● **YOUR ASSIGNMENT**: Find each line in the following listing that has the string "hzmem", then state the count and nothing else.

● **MATERIAL FOR THIS EXERCISE**:
import Literature.RingTheory.FittingIdeal.FittingLemma
import Mathlib.LinearAlgebra.TensorProduct.RightExactness
import Mathlib.LinearAlgebra.TensorProduct.Pi
import Mathlib.LinearAlgebra.TensorProduct.Tower
import Mathlib.RingTheory.Finiteness.Defs
import HarnessLib

/-!
# Fitting ideals: generating sets of relations, and base change (Stacks 07Z6, 07ZA (3))

Topic: `Literature/RingTheory/FittingIdeal`. Companion to `FittingLemma.lean` (Fitting's lemma for
the intrinsic `Module.fittingIdeal` of `Basic.lean`). Two working consequences, both PROVED:

* `Module.fittingIdeal_eq_span_det_of_relations` — **`Fitt_k` from a generating SET of
  relations** (Stacks 07Z6 with an arbitrary, possibly infinite, presentation
  `⨁_{κ ∈ K} R → R^n → M → 0`): if `x₁, …, xₙ` generate `M` and `K` is a set of relations among
  them spanning the relation module, then `Fitt_k(M)` is generated by the `(n - k) × (n - k)`
  minors of matrices whose rows are taken from `K` (multilinearity of the determinant in the
  rows, each row being a finite combination of elements of `K`);
* `Module.fittingIdeal_baseChange` — **Stacks 07ZA (3): "If `M` is finite, then
  `Fitt_k(M ⊗_R R') = Fitt_k(M) R'`"** (Eisenbud Cor. 20.5: "the formation of Fitting ideals
  commutes with base change"), for every `R`-algebra `S` and finite `R`-module `M`:
  `Fitt_k(S ⊗_R M) = Fitt_k(M) S`. Proof: `1 ⊗ xᵢ` generate `S ⊗ M`; by right exactness of
  `S ⊗_R -` (`lTensor_exact`) applied to `K → R^n → M → 0`, transported along
  `S ⊗_R R^n ≅ S^n` (`TensorProduct.piScalarRight`), the relations among the `1 ⊗ xᵢ` are the
  `S`-span of the images of the relations among the `xᵢ`
  (`Module.relation_baseChange_mem_span`); conclude by the previous theorem and
  `det ∘ algebraMap = algebraMap ∘ det`. (The inclusion `Fitt_k(M) S ⊆ Fitt_k(S ⊗ M)`, which
  does not need Fitting's lemma, is also `Module.map_fittingIdeal_le_baseChange` of
  `Functoriality.lean`; the equality is what computations use.)

In particular Fitting ideals commute with localisation and with passing to `R/I ⊗ M = M/IM`,
and with completion `R̂ ⊗ M` — the compatibilities by which de Jong 1996, 2.21/3.3 reads the
scheme `Sing(f) = V(Fitt₁ Ω_{X/S})` on complete local rings.

## Sources

* The Stacks Project, Tag 07Z6, Tag 07ZA (3). [StacksProject]
* D. Eisenbud, *Commutative Algebra with a View Toward Algebraic Geometry*, GTM 150 (1995),
  §20.2, Cor. 20.5. [Eisenbud1995]
-/

namespace Literature.RingTheory.FittingIdeal

universe u v w

open Matrix TensorProduct

variable {R : Type u} [CommRing R] {M : Type v} [AddCommGroup M] [Module R M]

/-! ## `Fitt_k` from a generating set of relations -/

/-- **`Fitt_k(M)` from a generating SET of relations** (Stacks 07Z6 for an arbitrary
presentation): if `x₁, …, xₙ` generate `M`, `K` is a set of relations among them
(`∑ κₗ xₗ = 0`) and every relation is an `R`-combination of elements of `K`, then `Fitt_k(M)` is
the ideal generated by the `(n - k) × (n - k)` minors `det (κᵢ (σ i'))` of matrices with rows
`κ₁, …, κ_{n-k} ∈ K`. By Fitting's lemma (`Module.fittingIdeal_eq_relMinorIdeal`) and the
multilinearity of the determinant in the rows: a row `ρᵢ = ∑ₜ fᵢₜ κᵢₜ` expands `det` into
`∑_r (∏ᵢ f_{i, r i}) det (κ_{i, r i} (σ i'))`. [cite: StacksProject, Tag 07Z6] -/
theorem Module.fittingIdeal_eq_span_det_of_relations {n : ℕ} (x : Fin n → M)
    (hx : Submodule.span R (Set.range x) = ⊤) (K : Set (Fin n → R))
    (hK : ∀ κ ∈ K, ∑ l, κ l • x l = 0)
    (hgen : ∀ ρ : Fin n → R, ∑ l, ρ l • x l = 0 → ρ ∈ Submodule.span R K) (k : ℕ) :
    Module.fittingIdeal R M k = Ideal.span {d : R | ∃ (κ : Fin (n - k) → Fin n → R)
      (σ : Fin (n - k) → Fin n), (∀ i, κ i ∈ K) ∧ d = Matrix.det (Matrix.of fun i i' => κ i (σ i'))} := by
  rw [Module.fittingIdeal_eq_relMinorIdeal x hx k]
  apply le_antisymm
  · rw [Module.relMinorIdeal_le_iff]
    intro ρ σ hρ
    -- each row is a finite combination of elements of `K`
    have hrow := fun i => Submodule.mem_span_set'.1 (hgen (ρ i) (hρ i))
    choose N f g hfg using hrow
    -- multilinear expansion in the rows, with row `i` indexed by `Fin (N i)`
    have hX : (Matrix.of fun i i' => ρ i (σ i')) =
        Matrix.of (fun i => ∑ t : Fin (N i), f i t • fun i' => (g i t : Fin n → R) (σ i')) := by
      ext i i'
      simp only [Matrix.of_apply, Finset.sum_apply, Pi.smul_apply, smul_eq_mul]
      rw [← hfg i]
      simp only [Finset.sum_apply, Pi.smul_apply, smul_eq_mul]
    have hsum := MultilinearMap.map_sum
      (Matrix.detRowAlternating : (Fin (n - k) → R) [⋀^Fin (n - k)]→ₗ[R] R).toMultilinearMap
      (fun i (t : Fin (N i)) => f i t • fun i' => (g i t : Fin n → R) (σ i'))
    simp only [AlternatingMap.coe_multilinearMap, MultilinearMap.map_smul_univ] at hsum
    rw [hX]
    change Matrix.detRowAlternating
      (fun i => ∑ t : Fin (N i), f i t • fun i' => (g i t : Fin n → R) (σ i')) ∈ _
    rw [hsum]
    refine Submodule.sum_mem _ (fun r _ => ?_)
    rw [smul_eq_mul]
    refine Ideal.mul_mem_left _ _ (Ideal.subset_span ⟨fun i => (g i (r i) : Fin n → R), σ,
      fun i => (g i (r i)).2, ?_⟩)
    rfl
  · refine Ideal.span_le.2 ?_
    rintro d ⟨κ, σ, hκ, rfl⟩
    exact Module.det_mem_relMinorIdeal x κ (fun i => hK _ (hκ i)) σ

/-! ## Base change -/

section BaseChange

variable (S : Type w) [CommRing S] [Algebra R S]

/-- The images in `S^n` of the relations of `x` are relations of the base-changed family
`1 ⊗ x₁, …, 1 ⊗ xₙ` of `S ⊗_R M`. [folklore] -/
theorem Module.isRelation_baseChange {n : ℕ} (x : Fin n → M) {κ : Fin n → R}
    (hκ : ∑ l, κ l • x l = 0) :
    ∑ l, algebraMap R S (κ l) • ((1 : S) ⊗ₜ[R] x l) = 0 := by
  have h : ∀ l, algebraMap R S (κ l) • ((1 : S) ⊗ₜ[R] x l) = (1 : S) ⊗ₜ[R] (κ l • x l) := by
    intro l
    rw [algebraMap_smul, TensorProduct.smul_tmul', TensorProduct.smul_tmul]
  simp only [h, ← TensorProduct.tmul_sum, hκ, TensorProduct.tmul_zero]

/-- **Right exactness: the relations of `1 ⊗ x` are spanned by the relations of `x`.** If
`x₁, …, xₙ` generate `M`, every relation `∑ ρ'ₗ (1 ⊗ xₗ) = 0` in `S ⊗_R M` with `ρ' ∈ S^n` is
an `S`-linear combination of images of relations of `x` in `R^n`: tensor the exact
`K → R^n → M → 0` with `S` (`lTensor_exact`) and transport along `S ⊗_R R^n ≅ S^n`
(`TensorProduct.piScalarRight`). [cite: StacksProject, Tag 07ZA] -/
theorem Module.relation_baseChange_mem_span {n : ℕ} (x : Fin n → M)
    (hx : Submodule.span R (Set.range x) = ⊤) {ρ' : Fin n → S}
    (hρ' : ∑ l, ρ' l • ((1 : S) ⊗ₜ[R] x l) = 0) :
    ρ' ∈ Submodule.span S
      ((fun κ : Fin n → R => fun l => algebraMap R S (κ l)) '' {κ | ∑ l, κ l • x l = 0}) := by
  classical
  -- the presentation `K → R^n → M → 0`
  set g : (Fin n → R) →ₗ[R] M := Fintype.linearCombination R x with hg
  set K : Submodule R (Fin n → R) := LinearMap.ker g with hK
  have hexact : Function.Exact K.subtype g := g.exact_subtype_ker_map
  have hsurj : Function.Surjective g := by
    rw [← LinearMap.range_eq_top, hg, Fintype.range_linearCombination, hx]
  have hT := lTensor_exact S hexact hsurj
  -- the element of `S ⊗ R^n` corresponding to `ρ'`
  set φ : S ⊗[R] (Fin n → R) ≃ₗ[S] (Fin n → S) := TensorProduct.piScalarRight R S S (Fin n) with hφ
  set z : S ⊗[R] (Fin n → R) := φ.symm ρ' with hz
  have hρ'sum : ρ' = ∑ l, Pi.single l (ρ' l) := (Finset.univ_sum_single ρ').symm
  have hz' : z = ∑ l, ρ' l ⊗ₜ[R] Pi.single l (1 : R) := by
    rw [hz, hρ'sum, map_sum]
    simp only [hφ, TensorProduct.piScalarRight_symm_single]
    rw [← hρ'sum]
  -- it lies in the kernel of `S ⊗ g`
  have hzker : LinearMap.lTensor S g z = 0 := by
    rw [hz', map_sum]
    have h : ∀ l, LinearMap.lTensor S g (ρ' l ⊗ₜ[R] Pi.single l (1 : R)) =
        ρ' l • ((1 : S) ⊗ₜ[R] x l) := fun l => by
      rw [LinearMap.lTensor_tmul, hg, Fintype.linearCombination_apply_single, one_smul,
        TensorProduct.smul_tmul', smul_eq_mul, mul_one]
    simp only [h, hρ']
  -- hence in the image of `S ⊗ K`, which is the `S`-span of the `1 ⊗ κ`, `κ ∈ K`
  obtain ⟨w, hw⟩ := (hT z).1 hzker
  have hzmem : z ∈ K.baseChange S := by
    rw [Submodule.baseChange, ← hw]
    exact ⟨w, by rw [LinearMap.baseChange_eq_ltensor]⟩
  rw [Submodule.baseChange_eq_span] at hzmem
  -- transport along `φ`
  have hρ'z : ρ' = φ z := by rw [hz, LinearEquiv.apply_symm_apply]
  rw [hρ'z]
  have hmap : Submodule.map (φ : S ⊗[R] (Fin n → R) →ₗ[S] (Fin n → S))
      (Submodule.span S (K.map (TensorProduct.mk R S (Fin n → R) 1) : Set (S ⊗[R] (Fin n → R)))) ≤
      Submodule.span S
        ((fun κ : Fin n → R => fun l => algebraMap R S (κ l)) '' {κ | ∑ l, κ l • x l = 0}) := by
    rw [Submodule.map_span, Submodule.span_le]
    rintro _ ⟨_, ⟨κ, hκ, rfl⟩, rfl⟩
    refine Submodule.subset_span ⟨κ, ?_, ?_⟩
    · have hκ' : g κ = 0 := hκ
      rw [hg, Fintype.linearCombination_apply] at hκ'
      exact hκ'
    · funext l
      simp [hφ, TensorProduct.piScalarRightHom_tmul, Algebra.algebraMap_eq_smul_one]
  exact hmap (Submodule.mem_map_of_mem hzmem)

/-- **Stacks 07ZA (3) / Eisenbud Cor. 20.5 — Fitting ideals commute with base change**: for a
finite `R`-module `M` and any `R`-algebra `S`, `Fitt_k(S ⊗_R M) = Fitt_k(M)·S` ("If `M` is
finite, then `Fitt_k(M ⊗_R R') = Fitt_k(M) R'`"). The family `1 ⊗ xᵢ` generates `S ⊗ M`, its
relations are spanned by the images of the relations of the `xᵢ`
(`Module.relation_baseChange_mem_span`), so by `Module.fittingIdeal_eq_span_det_of_relations`
its Fitting ideals are generated by the images `algebraMap (det (κᵢ (σ i')))` of the relation
minors of `x`. In particular Fitting ideals commute with localisation, completion `R̂ ⊗_R -`
of finite modules over a Noetherian local ring, and reduction modulo an ideal.
[cite: StacksProject, Tag 07ZA] -/
theorem Module.fittingIdeal_baseChange [Module.Finite R M] (k : ℕ) :
    Module.fittingIdeal S (S ⊗[R] M) k = (Module.fittingIdeal R M k).map (algebraMap R S) := by
  classical
  obtain ⟨n, x, hx⟩ := Module.Finite.exists_fin (R := R) (M := M)
  -- the base-changed generating family
  set y : Fin n → S ⊗[R] M := fun i => (1 : S) ⊗ₜ[R] x i with hy_def
  have hy : Submodule.span S (Set.range y) = ⊤ := by
    have h := Submodule.baseChange_span (R := R) (M := M) (A := S) (Set.range x)
    rw [hx, Submodule.baseChange_top] at h
    have hr : Set.range y = TensorProduct.mk R S M 1 '' Set.range x := by
      ext z
      simp only [hy_def, Set.mem_range, Set.mem_image, TensorProduct.mk_apply, exists_exists_eq_and]
    rw [hr]
    exact h.symm
  -- upstairs: Fitting ideals from the relations coming from downstairs
  let Kset : Set (Fin n → S) :=
    (fun κ : Fin n → R => fun l => algebraMap R S (κ l)) '' {κ | ∑ l, κ l • x l = 0}
  have hup := Module.fittingIdeal_eq_span_det_of_relations (R := S) y hy Kset
    (by
      rintro _ ⟨κ, hκ, rfl⟩
      exact Module.isRelation_baseChange S x hκ)
    (fun ρ' hρ' => Module.relation_baseChange_mem_span S x hx hρ') k
  rw [hup, Module.fittingIdeal_eq_relMinorIdeal x hx k]
  apply le_antisymm
  · refine Ideal.span_le.2 ?_
    rintro d ⟨κ', σ, hκ', rfl⟩
    -- each row `κ' i` is the image of a relation `κ i` of `x`
    choose κ hκ hκκ' using hκ'
    have hdet : Matrix.det (Matrix.of fun i i' => κ' i (σ i')) =
        algebraMap R S (Matrix.det (Matrix.of fun i i' => κ i (σ i'))) := by
      rw [RingHom.map_det]
      congr 1
      ext i i'
      simp only [RingHom.mapMatrix_apply, Matrix.map_apply, Matrix.of_apply, ← hκκ' i]
    rw [SetLike.mem_coe, hdet]
    exact Ideal.mem_map_of_mem _ (Module.det_mem_relMinorIdeal x κ hκ σ)
  · rw [Ideal.map_le_iff_le_comap, Module.relMinorIdeal_le_iff]
    intro κ σ hκ
    rw [Ideal.mem_comap, RingHom.map_det]
    refine Ideal.subset_span ⟨fun i l => algebraMap R S (κ i l), σ,
      fun i => ⟨κ i, hκ i, rfl⟩, ?_⟩
    congr 1

end BaseChange

end Literature.RingTheory.FittingIdeal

● **EXPECTED OUTPUT**: 3